Pract Neurol. 2012 Apr;12(2):108-15

Abstract: Os estudos de condução nervosa (NCS) são utilizados para investigar processos difusos como polineuropatias e doença do neurônio motor, processos multifocais como mononeurite múltipla e neuropatias focais, como síndrome do túnel do carpo. Eles são altamente sensíveis em detectar doenças no sistema nervoso periférico, permitem uma localização anatômica precisa da lesão e são centrais na classificação da fisiopatologia subjacente. Assim como outros testes funcionais, a especificidade é relativamente pobre. Embora existam alguns padrões específicos, em geral uma neuropatia comprimento-dependente , por exemplo, se parece muito com outra, independente da etiologia. Então, enquanto os NCS pode afunilar a fisiopatologia subjacente (ex. axonal vs desmielinizante), e dar uma ideia da gravidade do processo, eles são adjuvantes de outros testes mais específicos para determinar o diagnóstico final. Semelhantemente, como revelam um quadro transversal da função do sistema nervoso periférico, um único estudo não é informativo se um processo é estático ou progressivo. Para esta informação, a repetição dos estudos pode ser necessária.

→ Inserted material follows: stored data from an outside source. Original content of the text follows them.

import Literature.NumberTheory.BeurlingPrimes.WellBehavedSystems
import Mathlib.MeasureTheory.Integral.Bochner.Set
import Mathlib.Analysis.SpecialFunctions.Trigonometric.Bounds
import Mathlib.Analysis.SpecialFunctions.Complex.Log
import HarnessLib

/-!
# Broucke–Vindas 2024, Theorem 1.2 — I. Phases and the quantile transform

Topic `Literature/NumberTheory/BeurlingPrimes`, grouping namespace `BrouckeVindas` (Broucke–Vindas 2024, §2,
proof of Theorem 1.2 = the named fact `BrouckeVindas2024_thm12` of `WellBehavedSystems.lean`). Everything in
this file is PROVED; it introduces no definitions (the construction is carried by hypotheses on an abstract
generalized inverse `G`, instantiated in `exists_galois`).

BV §2 discretise a non-decreasing right-continuous `F` (`F(1) = 0`, `F → ∞`) by independent random primes
`P_j` distributed on `(q_{j−1}, q_j]`, `q_j = min{x : F_c(x) = j}`, according to `dF_c` (continuous part), plus
a modified scheme for the atomic part. Both are realised at once by a **quantile coupling**: a function `G`
with the Galois property `G(s) ≤ y ↔ s ≤ F(y)` (`s > 0`) — e.g. `G(s) = inf{y : s ≤ F(y)}` (`exists_galois`) —
transports Lebesgue measure on `(0, ∞)` to `dF` (`measure_eq_map`), so that
`∫_{[1,x]} u^{−it} dF(u) = ∫_{(0,F(x)]} G(s)^{−it} ds` (`stieltjesExpSum_eq_integral`) and
`Σ_{j<n} ∫_{(0,1]} G(j+u)^{−it} du = ∫_{(0,n]} G(s)^{−it} ds` (`sum_integral_cpow_comp`). This file also
collects the elementary facts on the phases `a^{−it} = (a : ℂ)^{−ti}`: `|a^{−it} − a^{−it'}| ≤ |t − t'| log a`
(`norm_cpow_negI_sub_le`, used instead of BV's partial summation in `t`) and `a^{it} = conj a^{−it}`.
Parts II–IV: `WellBehavedSystemsCoupling.lean` (the coupled prime system `p_j = G(j + ω_j)`),
`WellBehavedSystemsRandom.lean` (Hoeffding + union bound), `WellBehavedSystemsProofs.lean` (assembly).

## References
* [BrouckeVindas2024] F. Broucke, J. Vindas, *A new generalized prime random approximation procedure and some of
  its applications*, Math. Z. 307 (2024), arXiv:2102.08478, §2 (proof of Theorem 1.2) (read).
-/

noncomputable section

open Complex Filter MeasureTheory Set
open scoped Topology ComplexConjugate

namespace Literature.NumberTheory.BeurlingPrimes

open Literature.Barriers.RiemannHypothesis

namespace BrouckeVindas

/-! ### Phases `a^{−it}` -/

/-- `a^{−it} = exp(−it log a)` for `a > 0`. [folklore] -/
theorem cpow_negI_eq_exp {a : ℝ} (ha : 0 < a) (t : ℝ) :
    ((a : ℂ)) ^ (-(t * I)) = Complex.exp (((-(t * Real.log a) : ℝ) : ℂ) * I) := by
  rw [cpow_def_of_ne_zero (ofReal_ne_zero.2 ha.ne'), ← ofReal_log ha.le]
  congr 1
  push_cast
  ring

/-- `|Re a^{−it}| ≤ 1` for `a > 0`. [folklore] -/
theorem abs_re_cpow_negI_le {a : ℝ} (ha : 0 < a) (t : ℝ) : |(((a : ℂ)) ^ (-(t * I))).re| ≤ 1 :=
  (abs_re_le_norm _).trans (norm_cpow_neg_mul_I ha t).le

/-- `|Im a^{−it}| ≤ 1` for `a > 0`. [folklore] -/
theorem abs_im_cpow_negI_le {a : ℝ} (ha : 0 < a) (t : ℝ) : |(((a : ℂ)) ^ (-(t * I))).im| ≤ 1 :=
  (abs_im_le_norm _).trans (norm_cpow_neg_mul_I ha t).le

/-- `a^{−i(−t)} = conj(a^{−it})` for `a > 0`. [folklore] -/
theorem cpow_negI_neg {a : ℝ} (ha : 0 < a) (t : ℝ) :
    ((a : ℂ)) ^ (-(((-t : ℝ) : ℂ) * I)) = conj (((a : ℂ)) ^ (-(t * I))) := by
  rw [cpow_negI_eq_exp ha, cpow_negI_eq_exp ha, ← Complex.exp_conj]
  congr 1
  simp only [map_mul, Complex.conj_ofReal, Complex.conj_I]
  push_cast
  ring

/-- `‖a^{−it} − a^{−it'}‖ ≤ |t − t'| log a` for `a ≥ 1`. [folklore] -/
theorem norm_cpow_negI_sub_le {a : ℝ} (ha : 1 ≤ a) (t t' : ℝ) :
    ‖((a : ℂ)) ^ (-(t * I)) - ((a : ℂ)) ^ (-(t' * I))‖ ≤ |t - t'| * Real.log a := by
  have ha0 : 0 < a := one_pos.trans_le ha
  rw [cpow_negI_eq_exp ha0, cpow_negI_eq_exp ha0]
  set θ : ℝ := -(t * Real.log a) with hθ
  set θ' : ℝ := -(t' * Real.log a) with hθ'
  have h : Complex.exp ((θ : ℂ) * I) - Complex.exp ((θ' : ℂ) * I) =
      Complex.exp ((θ' : ℂ) * I) * (Complex.exp (I * ((θ - θ' : ℝ) : ℂ)) - 1) := by
    rw [mul_sub, mul_one, ← Complex.exp_add]
    congr 2
    push_cast
    ring
  rw [h, norm_mul, norm_exp_ofReal_mul_I, one_mul]
  calc ‖Complex.exp (I * ((θ - θ' : ℝ) : ℂ)) - 1‖ ≤ ‖θ - θ'‖ := Real.norm_exp_I_mul_ofReal_sub_one_le
    _ = |t - t'| * Real.log a := by
      rw [Real.norm_eq_abs, hθ, hθ', show -(t * Real.log a) - -(t' * Real.log a) = -((t - t') * Real.log a) by ring,
        abs_neg, abs_mul, abs_of_nonneg (Real.log_nonneg ha)]

/-- `a ↦ a^{−it}` is measurable. [folklore] -/
theorem measurable_cpow_negI (t : ℝ) : Measurable fun a : ℝ ↦ ((a : ℂ)) ^ (-(t * I)) :=
  (Complex.measurable_ofReal.comp measurable_id).pow_const _

/-! ### A generalized inverse `G` of `F`: consequences of the Galois property -/

section Galois

variable {F : StieltjesFunction ℝ} {G : ℝ → ℝ}
variable (h1 : F 1 = 0) (hG : ∀ ⦃s : ℝ⦄, 0 < s → ∀ y : ℝ, G s ≤ y ↔ s ≤ F y)
include hG

/-- `s ≤ F(G(s))` for `s > 0`. [cite: BrouckeVindas2024, §2 ("q_j = min{x : F_c(x) = j}")] -/
theorem le_apply_of_galois {s : ℝ} (hs : 0 < s) : s ≤ F (G s) := (hG hs _).1 le_rfl

/-- `y < G(s) ↔ F(y) < s` for `s > 0`. [cite: BrouckeVindas2024, §2] -/
theorem lt_iff_of_galois {s : ℝ} (hs : 0 < s) {y : ℝ} : y < G s ↔ F y < s := by
  rw [← not_le, hG hs, not_le]

include h1 in
/-- `G(s) > 1` for `s > 0` when `F(1) = 0`. [cite: BrouckeVindas2024, §2] -/
theorem one_lt_of_galois {s : ℝ} (hs : 0 < s) : 1 < G s :=
  (lt_iff_of_galois hG hs).2 (by rw [h1]; exact hs)

/-- `G(n) → ∞` along the integers. [cite: BrouckeVindas2024, §2] -/
theorem tendsto_natCast_of_galois : Tendsto (fun n : ℕ ↦ G n) atTop atTop := by
  refine tendsto_atTop_atTop.2 fun y ↦ ?_
  obtain ⟨n, hn⟩ := exists_nat_gt (max (F y) 0)
  refine ⟨n, fun m hm ↦ ?_⟩
  have hm' : max (F y) 0 < (m : ℝ) := hn.trans_le (by exact_mod_cast hm)
  have hm0 : (0 : ℝ) < m := (le_max_right _ _).trans_lt hm'
  exact ((lt_iff_of_galois hG hm0).2 ((le_max_left _ _).trans_lt hm')).le

/-- `G` is strictly increasing on `(0, ∞)` when `F` is continuous (and `G` is monotone).
[cite: BrouckeVindas2024, Theorem 1.2 ("the sequence 𝒫 can be chosen to be (strictly) increasing")] -/
theorem lt_of_galois_of_continuous (hGm : Monotone G) (hc : Continuous fun x : ℝ ↦ F x) {s s' : ℝ}
    (hs : 0 < s) (hss' : s < s') : G s < G s' := by
  by_contra h
  have heq : G s' = G s := le_antisymm (not_lt.1 h) (hGm hss'.le)
  set y := G s with hy
  have hy' : s' ≤ F y := heq ▸ le_apply_of_galois hG (hs.trans hss')
  have hev : ∀ᶠ y' in 𝓝 y, s < F y' := (hc.tendsto y).eventually_const_lt (hss'.trans_le hy')
  have hev' : ∀ᶠ y' in 𝓝[<] y, s < F y' ∧ y' < y :=
    (hev.filter_mono nhdsWithin_le_nhds).and self_mem_nhdsWithin
  obtain ⟨y', hsy', hy'y⟩ := hev'.exists
  have : F y' < s := (lt_iff_of_galois hG hs).1 hy'y
  linarith

/-- `G^{-1}((a, b]) ∩ (0, ∞) = (F(a), F(b)]` when `F ≥ 0`. [cite: BrouckeVindas2024, §2] -/
theorem preimage_Ioc_inter_Ioi (h0 : ∀ x, 0 ≤ F x) (a b : ℝ) :
    G ⁻¹' Ioc a b ∩ Ioi 0 = Ioc (F a) (F b) := by
  ext s
  simp only [mem_inter_iff, mem_preimage, mem_Ioc, mem_Ioi]
  constructor
  · rintro ⟨⟨has, hsb⟩, hs⟩
    exact ⟨(lt_iff_of_galois hG hs).1 has, (hG hs _).1 hsb⟩
  · rintro ⟨has, hsb⟩
    have hs : 0 < s := (h0 a).trans_lt has
    exact ⟨⟨(lt_iff_of_galois hG hs).2 has, (hG hs _).2 hsb⟩, hs⟩

/-- **Change of variables**: `dF` is the push-forward of Lebesgue measure on `(0, ∞)` under `G`
(`F ≥ 0`; `G` monotone). [cite: BrouckeVindas2024, §2 ("P_j is distributed … according to dF_c|_{(q_{j−1},q_j]}")] -/
theorem measure_eq_map (hGm : Monotone G) (h0 : ∀ x, 0 ≤ F x) :
    F.measure = (volume.restrict (Ioi (0 : ℝ))).map G := by
  refine Measure.ext_of_Ioc' _ _ (fun a b _ ↦ by rw [F.measure_Ioc]; exact ENNReal.ofReal_ne_top)
    fun a b _ ↦ ?_
  rw [F.measure_Ioc, Measure.map_apply hGm.measurable measurableSet_Ioc,
    Measure.restrict_apply (measurableSet_Ioc.preimage hGm.measurable),
    preimage_Ioc_inter_Ioi hG h0, Real.volume_Ioc]

/-- `G^{-1}([1, y]) ∩ (0, ∞) = (0, F(y)]` when `G ≥ 1`. [cite: BrouckeVindas2024, §2] -/
theorem preimage_Icc_one_inter_Ioi (hG1 : ∀ s, 1 ≤ G s) (y : ℝ) :
    G ⁻¹' Icc 1 y ∩ Ioi 0 = Ioc 0 (F y) := by
  ext s
  simp only [mem_inter_iff, mem_preimage, mem_Icc, mem_Ioc, mem_Ioi]
  constructor
  · rintro ⟨⟨_, hsy⟩, hs⟩
    exact ⟨hs, (hG hs _).1 hsy⟩
  · rintro ⟨hs, hsy⟩
    exact ⟨⟨hG1 s, (hG hs _).2 hsy⟩, hs⟩

/-- **The Stieltjes exponential integral through the quantile**:
`∫_{[1,y]} u^{−it} dF(u) = ∫_{(0, F(y)]} G(s)^{−it} ds`. [cite: BrouckeVindas2024, §2] -/
theorem stieltjesExpSum_eq_integral (hGm : Monotone G) (hG1 : ∀ s, 1 ≤ G s) (h0 : ∀ x, 0 ≤ F x) (y t : ℝ) :
    stieltjesExpSum F y t = ∫ s in Ioc 0 (F y), ((G s : ℂ)) ^ (-(t * I)) := by
  unfold stieltjesExpSum
  rw [measure_eq_map hG hGm h0]
  rw [setIntegral_map measurableSet_Icc (measurable_cpow_negI t).aestronglyMeasurable hGm.measurable.aemeasurable,
    Measure.restrict_restrict (measurableSet_Icc.preimage hGm.measurable), preimage_Icc_one_inter_Ioi hG hG1 y]

end Galois

/-! ### Integrals of `s ↦ G(s)^{−it}` -/

section Integrals

variable {G : ℝ → ℝ} (hGm : Monotone G) (hG1 : ∀ s, 1 ≤ G s)
include hGm hG1

omit hGm in
/-- `‖G(s)^{−it}‖ = 1`. [cite: BrouckeVindas2024, §2] -/
theorem norm_cpow_comp (s t : ℝ) : ‖((G s : ℂ)) ^ (-(t * I))‖ = 1 :=
  norm_cpow_neg_mul_I (one_pos.trans_le (hG1 s)) t

/-- `s ↦ G(c + s)^{−it}` is integrable on every set of finite Lebesgue measure. [cite: BrouckeVindas2024, §2] -/
theorem integrableOn_cpow_comp_add (c t : ℝ) {A : Set ℝ} (hA : volume A < ⊤) :
    IntegrableOn (fun s : ℝ ↦ ((G (c + s) : ℂ)) ^ (-(t * I))) A volume := by
  refine Integrable.mono' (g := fun _ ↦ (1 : ℝ)) (integrableOn_const hA.ne) ?_ (Eventually.of_forall fun s ↦ ?_)
  · exact (((measurable_cpow_negI t).comp hGm.measurable).comp (measurable_const_add c)).aestronglyMeasurable
  · exact (norm_cpow_comp hG1 (c + s) t).le

/-- `s ↦ G(s)^{−it}` is integrable on every set of finite Lebesgue measure. [cite: BrouckeVindas2024, §2] -/
theorem integrableOn_cpow_comp (t : ℝ) {A : Set ℝ} (hA : volume A < ⊤) :
    IntegrableOn (fun s : ℝ ↦ ((G s : ℂ)) ^ (-(t * I))) A volume := by
  have h := integrableOn_cpow_comp_add hGm hG1 0 t hA
  simp only [zero_add] at h
  exact h

omit hGm in
/-- `‖∫_A G(s)^{−it} ds‖ ≤ |A|`. [cite: BrouckeVindas2024, §2] -/
theorem norm_integral_cpow_comp_le (t : ℝ) {A : Set ℝ} (hA : volume A < ⊤) :
    ‖∫ s in A, ((G s : ℂ)) ^ (-(t * I))‖ ≤ volume.real A := by
  have h := norm_setIntegral_le_of_norm_le_const hA (f := fun s : ℝ ↦ ((G s : ℂ)) ^ (-(t * I))) (C := 1)
    fun s _ ↦ (norm_cpow_comp hG1 s t).le
  simpa using h

/-- **Adjacent unit intervals**: `Σ_{j<n} ∫_{(0,1]} G(j+u)^{−it} du = ∫_{(0,n]} G(s)^{−it} ds`.
[cite: BrouckeVindas2024, §2] -/
theorem sum_integral_cpow_comp (t : ℝ) (n : ℕ) :
    ∑ j ∈ Finset.range n, ∫ u in Ioc (0 : ℝ) 1, ((G (j + u) : ℂ)) ^ (-(t * I)) =
      ∫ s in Ioc (0 : ℝ) n, ((G s : ℂ)) ^ (-(t * I)) := by
  have key : ∀ j : ℕ, ∫ u in Ioc (0 : ℝ) 1, ((G (j + u) : ℂ)) ^ (-(t * I)) =
      ∫ s in ((j : ℕ) : ℝ)..((j + 1 : ℕ) : ℝ), ((G s : ℂ)) ^ (-(t * I)) := by
    intro j
    rw [← intervalIntegral.integral_of_le zero_le_one,
      intervalIntegral.integral_comp_add_left (fun s ↦ ((G s : ℂ)) ^ (-(t * I))) (j : ℝ)]
    simp
  rw [Finset.sum_congr rfl fun j _ ↦ key j, intervalIntegral.sum_integral_adjacent_intervals]
  · rw [Nat.cast_zero, intervalIntegral.integral_of_le (Nat.cast_nonneg n)]
  · intro k _
    rw [intervalIntegrable_iff_integrableOn_Ioc_of_le (by exact_mod_cast Nat.le_succ k)]
    exact integrableOn_cpow_comp hGm hG1 t (by simp)

/-- `∫_{(0, m]} = ∫_{(0, n]} + ∫_{(n, m]}` for `n ≤ m`. [cite: BrouckeVindas2024, §2] -/
theorem integral_Ioc_eq_add {n : ℕ} {m : ℝ} (hn : (n : ℝ) ≤ m) (t : ℝ) :
    ∫ s in Ioc 0 m, ((G s : ℂ)) ^ (-(t * I)) =
      (∫ s in Ioc (0 : ℝ) n, ((G s : ℂ)) ^ (-(t * I))) + ∫ s in Ioc (n : ℝ) m, ((G s : ℂ)) ^ (-(t * I)) := by
  rw [← Ioc_union_Ioc_eq_Ioc (Nat.cast_nonneg n) hn,
    setIntegral_union (Ioc_disjoint_Ioc_of_le le_rfl) measurableSet_Ioc
      (integrableOn_cpow_comp hGm hG1 t (by simp)) (integrableOn_cpow_comp hGm hG1 t (by simp))]

end Integrals

/-! ### Existence of a generalized inverse -/

/-- **The quantile function exists**: for `F(1) = 0` and `F → ∞` there is a monotone `G ≥ 1` with
`G(s) ≤ y ↔ s ≤ F(y)` for all `s > 0`, namely `G(s) = inf{y : s ≤ F(y)}` (`s > 0`; `G = 1` on `(−∞, 0]`),
using the right-continuity of `F` (BV's cut points `q_j = min{x : F_c(x) = j}` are `G(j)`).
[cite: BrouckeVindas2024, §2 (proof of Theorem 1.2)] -/
theorem exists_galois {F : StieltjesFunction ℝ} (h1 : F 1 = 0) (hF : Tendsto (fun x : ℝ ↦ F x) atTop atTop) :
    ∃ G : ℝ → ℝ, (∀ ⦃s : ℝ⦄, 0 < s → ∀ y : ℝ, G s ≤ y ↔ s ≤ F y) ∧ Monotone G ∧ ∀ s, 1 ≤ G s := by
  classical
  set G : ℝ → ℝ := fun s ↦ if 0 < s then sInf {y : ℝ | s ≤ F y} else 1 with hGdef
  have hne : ∀ s, {y : ℝ | s ≤ F y}.Nonempty := fun s ↦ (hF.eventually_ge_atTop s).exists
  have hlt : ∀ {s y : ℝ}, 0 < s → s ≤ F y → 1 < y := fun {s y} hs hy ↦ by
    by_contra h
    have h2 : F y ≤ F 1 := F.mono (not_lt.1 h)
    rw [h1] at h2
    linarith
  have hbdd : ∀ {s : ℝ}, 0 < s → BddBelow {y : ℝ | s ≤ F y} := fun hs ↦ ⟨1, fun _ hy ↦ (hlt hs hy).le⟩
  -- `s ≤ F (G s)` by right-continuity
  have hmem : ∀ {s : ℝ}, 0 < s → s ≤ F (G s) := fun {s} hs ↦ by
    simp only [hGdef, if_pos hs]
    set S : Set ℝ := {y : ℝ | s ≤ F y}
    have key : ∀ y, sInf S < y → s ≤ F y := fun y hy ↦ by
      obtain ⟨y', hy'S, hy'y⟩ := exists_lt_of_csInf_lt (hne s) hy
      exact le_trans hy'S (F.mono hy'y.le)
    have hc : Tendsto (fun x : ℝ ↦ F x) (𝓝[>] (sInf S)) (𝓝 (F (sInf S))) :=
      ((F.right_continuous (sInf S)).tendsto).mono_left (nhdsWithin_mono _ Ioi_subset_Ici_self)
    refine ge_of_tendsto hc ?_
    filter_upwards [self_mem_nhdsWithin] with y hy using key y hy
  have hgal : ∀ ⦃s : ℝ⦄, 0 < s → ∀ y : ℝ, G s ≤ y ↔ s ≤ F y := fun s hs y ↦ by
    constructor
    · intro h
      exact (hmem hs).trans (F.mono h)
    · intro h
      simp only [hGdef, if_pos hs]
      exact csInf_le (hbdd hs) h
  have hone : ∀ s, 1 ≤ G s := fun s ↦ by
    by_cases hs : 0 < s
    · by_contra h
      have := (hgal hs 1).1 (not_le.1 h).le
      rw [h1] at this
      linarith
    · simp only [hGdef, if_neg hs, le_refl]
  refine ⟨G, hgal, fun s s' hss' ↦ ?_, hone⟩
  by_cases hs' : 0 < s'
  · by_cases hs : 0 < s
    · rw [hgal hs]
      exact hss'.trans (hmem hs')
    · have : G s = 1 := by simp only [hGdef, if_neg hs]
      rw [this]
      exact hone s'
  · have hs : ¬0 < s := fun h ↦ hs' (h.trans_le hss')
    simp only [hGdef, if_neg hs, if_neg hs', le_refl]

end BrouckeVindas

end Literature.NumberTheory.BeurlingPrimes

Comentário: Embora o título sugira um artigo do gênero “Estudos de condução nervosa para ‘Dummies’” o trabalho é completo e interessante. Consegue apresentar de forma clara os estudos da condução nervosa utilizados rotineiramente, sem simplificar ao extremo. Conceitos como potenciais de ação sensitivos, potenciais de ação musculares compostos, ondas-F e ondas-A são definidos e explica-se como são obtidos. De grande valor para quem interpreta laudos de ENMG na prática diária.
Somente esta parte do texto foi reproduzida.